*** DATA Section Begins ***
/-! ## (15.1)–(15.2): the coefficients `b(n)` of `B(s,ψ)` -/

/-- **(15.1)** (p. 79, tex L3980; DAG `Z22:(15.1)`): "In view of (12.2), `B(s,ψ)` can be written as
`B(s,ψ) = Σ_n b(n)χψ(n)n^{−s}`" — with `B = Skeleton.Bpoly` (12.2), `b = Skeleton.bcoef`,
`χψ(n) = Skeleton.pc`; the `n`-sum a series (finitely supported by (15.2)). CLAIM.
[cite: Zhang2022LandauSiegel, §15 (15.1) p. 79] -/
def Eq15_1 : Prop :=
  ∀ (D : ℕ) [NeZero D] (χ : DirichletCharacter ℂ D) (x : Chr D) (s : ℂ),
    Bpoly χ x s = ∑' n : ℕ, bcoef D n * pc χ x n * (n : ℂ) ^ (-s)

/-- **(15.1), `ψ`-coefficient form** (module χ-twist note): `B(s,ψ) = Σ_n (χb)(n)ψ(n)n^{−s}`.
Equivalent to `Eq15_1` (`eq15_1R_iff_eq15_1`). CLAIM. [cite: Zhang2022LandauSiegel, §15 (15.1) p. 79] -/
def Eq15_1R : Prop :=
  ∀ (D : ℕ) [NeZero D] (χ : DirichletCharacter ℂ D) (x : Chr D) (s : ℂ),
    Bpoly χ x s = ∑' n : ℕ, bchi χ n * x.ψ (n : ZMod x.p) * (n : ℂ) ^ (-s)

/-- The two forms of (15.1) are the same statement (`b(n)χψ(n) = (χ(n)b(n))ψ(n)`, definitional).
[cite: Zhang2022LandauSiegel, §15 (15.1) p. 79] -/
theorem eq15_1R_iff_eq15_1 : Eq15_1R ↔ Eq15_1 := by
  have key : ∀ (D : ℕ) [NeZero D] (χ : DirichletCharacter ℂ D) (x : Chr D) (s : ℂ),
      (∑' n : ℕ, bchi χ n * x.ψ (n : ZMod x.p) * (n : ℂ) ^ (-s)) =
        ∑' n : ℕ, bcoef D n * pc χ x n * (n : ℂ) ^ (-s) := by
    intro D _ χ x s
    refine tsum_congr fun n => ?_
    rw [bchi, pc]
    ring
  constructor
  · intro h D _ χ x s
    rw [← key]
    exact h D χ x s
  · intro h D _ χ x s
    rw [key]
    exact h D χ x s

/-- **(15.2)** (p. 79, tex L3983; DAG `Z22:(15.2)`): "`b(n) ≪ τ₂(n)`, `b(n) = 0` if `n > PT⁻²η₊`"
(`τ₂` = the number of divisors, the tree's `MeanSquareMajorant.tau 2`; `η₊ = exp{𝓛⁻¹⁰}` =
`Skeleton.etaPM D 1`; `PT⁻²` = `bigP D / bigT D ^ 2`). CLAIM. [cite: Zhang2022LandauSiegel, §15 (15.2) p. 79] -/
def Eq15_2 : Prop :=
  ∃ C : ℝ, ForAllLarge fun D _ _ =>
    (∀ n : ℕ, ‖bcoef D n‖ ≤ C * MeanSquareMajorant.tau 2 n) ∧
    ∀ n : ℕ, bigP D / bigT D ^ 2 * etaPM D 1 < n → bcoef D n = 0

/-! ## `𝔨₁(s,ψ)`, `I₂^±(ψ)`, (15.3), (15.4) -/

section KOne

variable (c' : ℝ) {D : ℕ} [NeZero D] (χ : DirichletCharacter ℂ D) (x : Chr D)

/-- **`𝔨₁(s,ψ) = Z(s,χψ)⁻¹ · L(s+β₁,ψ)L(s+β₂,ψ)/L(s,ψ) · B(s,ψ)K(1−s−β₃,ψ̄)`** (p. 79, tex L3994; DAG
`Z22:§15.u001`, step-def) — the `𝔨₁*` of (13.4) (`Skeleton.kstar1`) with `L(s,ψ)` in place of
`L′(ρ,ψ)`. [cite: Zhang2022LandauSiegel, §15 p. 79] -/
def frakk1 (s : ℂ) : ℂ :=
  (Zpc χ x s)⁻¹ *
    (x.ψ.LFunction (s + beta1 c' D) * x.ψ.LFunction (s + beta2 c' D) / x.ψ.LFunction s) *
    Bpoly χ x s * Kchar D (psiBarFn x) (1 - s - beta3 c' D)

/-- **`I₂^±(ψ) = (1/2πi)∫_{𝔍(±α)} 𝔨₁(s,ψ)ω(s) ds`** (p. 80, tex L4003; DAG `Z22:§15.u003`, step-def),
as a function of the abscissa `z` of the segment `𝔍(z)` (the tree's `Lemma81.segInt`):
`I₂⁺(ψ) = I2pm c′ χ x α`, `I₂⁻(ψ) = I2pm c′ χ x (−α)`. [cite: Zhang2022LandauSiegel, §15 p. 80] -/
def I2pm (z : ℝ) : ℂ :=
  Lemma81.segInt (t0 D) (ell1 D) (z : ℂ) fun s => frakk1 c' χ x s * omegaW D s

end KOne

/-- **§15 p. 80, tex L3999 (DAG `Z22:§15.u002`)**: "Similar to (8.1), for `ψ ∈ Ψ₁` we have
`Σ_{ρ∈𝔷(ψ)} 𝔨₁*(ρ,ψ)ω(ρ) = I₂⁺(ψ) − I₂⁻(ψ) + O(ε)`" (`𝔨₁*` = `Skeleton.kstar1` (13.4),
`ε = exp{−c𝓛¹⁰}`). CLAIM. [cite: Zhang2022LandauSiegel, §15 p. 80] -/
def Step15_u002 (c' : ℝ) : Prop :=
  ∃ c : ℝ, 0 < c ∧ ∃ C : ℝ, ForAllLarge fun D _ χ => AssumptionA D χ → ∀ x ∈ PsiOne χ,
    ‖(∑ ρ ∈ finsetOf (zeroSet D x), kstar1 c' χ x ρ * omegaW D ρ) -
        (I2pm c' χ x (alpha D) - I2pm c' χ x (-alpha D))‖ ≤ C * Real.exp (-c * ell D ^ 10)

/-- **(15.3)** (p. 80, tex L4007; DAG `Z22:(15.3)`): "Hence `Φ₁ = Σ_{ψ∈Ψ₁}(I₂⁺(ψ) − I₂⁻(ψ)) + O(ε)`"
(`Φ₁` = `Skeleton.Phi1` (13.8)). CLAIM. [cite: Zhang2022LandauSiegel, §15 (15.3) p. 80] -/
def Eq15_3 (c' : ℝ) : Prop :=
  ∃ c : ℝ, 0 < c ∧ ∃ C : ℝ, ForAllLarge fun D _ χ => AssumptionA D χ →
    ‖Phi1 c' χ - ∑ x ∈ finsetOf (PsiOne χ), (I2pm c' χ x (alpha D) - I2pm c' χ x (-alpha D))‖
      ≤ C * Real.exp (-c * ell D ^ 10)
*** DATA Section Ends ***
→ **WORK REQUEST**
Could you reproduce the data above exactly as given?

→ **THE ANSWER**
/-! ## (15.1)–(15.2): the coefficients `b(n)` of `B(s,ψ)` -/

/-- **(15.1)** (p. 79, tex L3980; DAG `Z22:(15.1)`): "In view of (12.2), `B(s,ψ)` can be written as
`B(s,ψ) = Σ_n b(n)χψ(n)n^{−s}`" — with `B = Skeleton.Bpoly` (12.2), `b = Skeleton.bcoef`,
`χψ(n) = Skeleton.pc`; the `n`-sum a series (finitely supported by (15.2)). CLAIM.
[cite: Zhang2022LandauSiegel, §15 (15.1) p. 79] -/
def Eq15_1 : Prop :=
  ∀ (D : ℕ) [NeZero D] (χ : DirichletCharacter ℂ D) (x : Chr D) (s : ℂ),
    Bpoly χ x s = ∑' n : ℕ, bcoef D n * pc χ x n * (n : ℂ) ^ (-s)

/-- **(15.1), `ψ`-coefficient form** (module χ-twist note): `B(s,ψ) = Σ_n (χb)(n)ψ(n)n^{−s}`.
Equivalent to `Eq15_1` (`eq15_1R_iff_eq15_1`). CLAIM. [cite: Zhang2022LandauSiegel, §15 (15.1) p. 79] -/
def Eq15_1R : Prop :=
  ∀ (D : ℕ) [NeZero D] (χ : DirichletCharacter ℂ D) (x : Chr D) (s : ℂ),
    Bpoly χ x s = ∑' n : ℕ, bchi χ n * x.ψ (n : ZMod x.p) * (n : ℂ) ^ (-s)

/-- The two forms of (15.1) are the same statement (`b(n)χψ(n) = (χ(n)b(n))ψ(n)`, definitional).
[cite: Zhang2022LandauSiegel, §15 (15.1) p. 79] -/
theorem eq15_1R_iff_eq15_1 : Eq15_1R ↔ Eq15_1 := by
  have key : ∀ (D : ℕ) [NeZero D] (χ : DirichletCharacter ℂ D) (x : Chr D) (s : ℂ),
      (∑' n : ℕ, bchi χ n * x.ψ (n : ZMod x.p) * (n : ℂ) ^ (-s)) =
        ∑' n : ℕ, bcoef D n * pc χ x n * (n : ℂ) ^ (-s) := by
    intro D _ χ x s
    refine tsum_congr fun n => ?_
    rw [bchi, pc]
    ring
  constructor
  · intro h D _ χ x s
    rw [← key]
    exact h D χ x s
  · intro h D _ χ x s
    rw [key]
    exact h D χ x s

/-- **(15.2)** (p. 79, tex L3983; DAG `Z22:(15.2)`): "`b(n) ≪ τ₂(n)`, `b(n) = 0` if `n > PT⁻²η₊`"
(`τ₂` = the number of divisors, the tree's `MeanSquareMajorant.tau 2`; `η₊ = exp{𝓛⁻¹⁰}` =
`Skeleton.etaPM D 1`; `PT⁻²` = `bigP D / bigT D ^ 2`). CLAIM. [cite: Zhang2022LandauSiegel, §15 (15.2) p. 79] -/
def Eq15_2 : Prop :=
  ∃ C : ℝ, ForAllLarge fun D _ _ =>
    (∀ n : ℕ, ‖bcoef D n‖ ≤ C * MeanSquareMajorant.tau 2 n) ∧
    ∀ n : ℕ, bigP D / bigT D ^ 2 * etaPM D 1 < n → bcoef D n = 0

/-! ## `𝔨₁(s,ψ)`, `I₂^±(ψ)`, (15.3), (15.4) -/

section KOne

variable (c' : ℝ) {D : ℕ} [NeZero D] (χ : DirichletCharacter ℂ D) (x : Chr D)

/-- **`𝔨₁(s,ψ) = Z(s,χψ)⁻¹ · L(s+β₁,ψ)L(s+β₂,ψ)/L(s,ψ) · B(s,ψ)K(1−s−β₃,ψ̄)`** (p. 79, tex L3994; DAG
`Z22:§15.u001`, step-def) — the `𝔨₁*` of (13.4) (`Skeleton.kstar1`) with `L(s,ψ)` in place of
`L′(ρ,ψ)`. [cite: Zhang2022LandauSiegel, §15 p. 79] -/
def frakk1 (s : ℂ) : ℂ :=
  (Zpc χ x s)⁻¹ *
    (x.ψ.LFunction (s + beta1 c' D) * x.ψ.LFunction (s + beta2 c' D) / x.ψ.LFunction s) *
    Bpoly χ x s * Kchar D (psiBarFn x) (1 - s - beta3 c' D)

/-- **`I₂^±(ψ) = (1/2πi)∫_{𝔍(±α)} 𝔨₁(s,ψ)ω(s) ds`** (p. 80, tex L4003; DAG `Z22:§15.u003`, step-def),
as a function of the abscissa `z` of the segment `𝔍(z)` (the tree's `Lemma81.segInt`):
`I₂⁺(ψ) = I2pm c′ χ x α`, `I₂⁻(ψ) = I2pm c′ χ x (−α)`. [cite: Zhang2022LandauSiegel, §15 p. 80] -/
def I2pm (z : ℝ) : ℂ :=
  Lemma81.segInt (t0 D) (ell1 D) (z : ℂ) fun s => frakk1 c' χ x s * omegaW D s

end KOne

/-- **§15 p. 80, tex L3999 (DAG `Z22:§15.u002`)**: "Similar to (8.1), for `ψ ∈ Ψ₁` we have
`Σ_{ρ∈𝔷(ψ)} 𝔨₁*(ρ,ψ)ω(ρ) = I₂⁺(ψ) − I₂⁻(ψ) + O(ε)`" (`𝔨₁*` = `Skeleton.kstar1` (13.4),
`ε = exp{−c𝓛¹⁰}`). CLAIM. [cite: Zhang2022LandauSiegel, §15 p. 80] -/
def Step15_u002 (c' : ℝ) : Prop :=
  ∃ c : ℝ, 0 < c ∧ ∃ C : ℝ, ForAllLarge fun D _ χ => AssumptionA D χ → ∀ x ∈ PsiOne χ,
    ‖(∑ ρ ∈ finsetOf (zeroSet D x), kstar1 c' χ x ρ * omegaW D ρ) -
        (I2pm c' χ x (alpha D) - I2pm c' χ x (-alpha D))‖ ≤ C * Real.exp (-c * ell D ^ 10)

/-- **(15.3)** (p. 80, tex L4007; DAG `Z22:(15.3)`): "Hence `Φ₁ = Σ_{ψ∈Ψ₁}(I₂⁺(ψ) − I₂⁻(ψ)) + O(ε)`"
(`Φ₁` = `Skeleton.Phi1` (13.8)). CLAIM. [cite: Zhang2022LandauSiegel, §15 (15.3) p. 80] -/
def Eq15_3 (c' : ℝ) : Prop :=
  ∃ c : ℝ, 0 < c ∧ ∃ C : ℝ, ForAllLarge fun D _ χ => AssumptionA D χ →
    ‖Phi1 c' χ - ∑ x ∈ finsetOf (PsiOne χ), (I2pm c' χ x (alpha D) - I2pm c' χ x (-alpha D))‖
      ≤ C * Real.exp (-c * ell D ^ 10)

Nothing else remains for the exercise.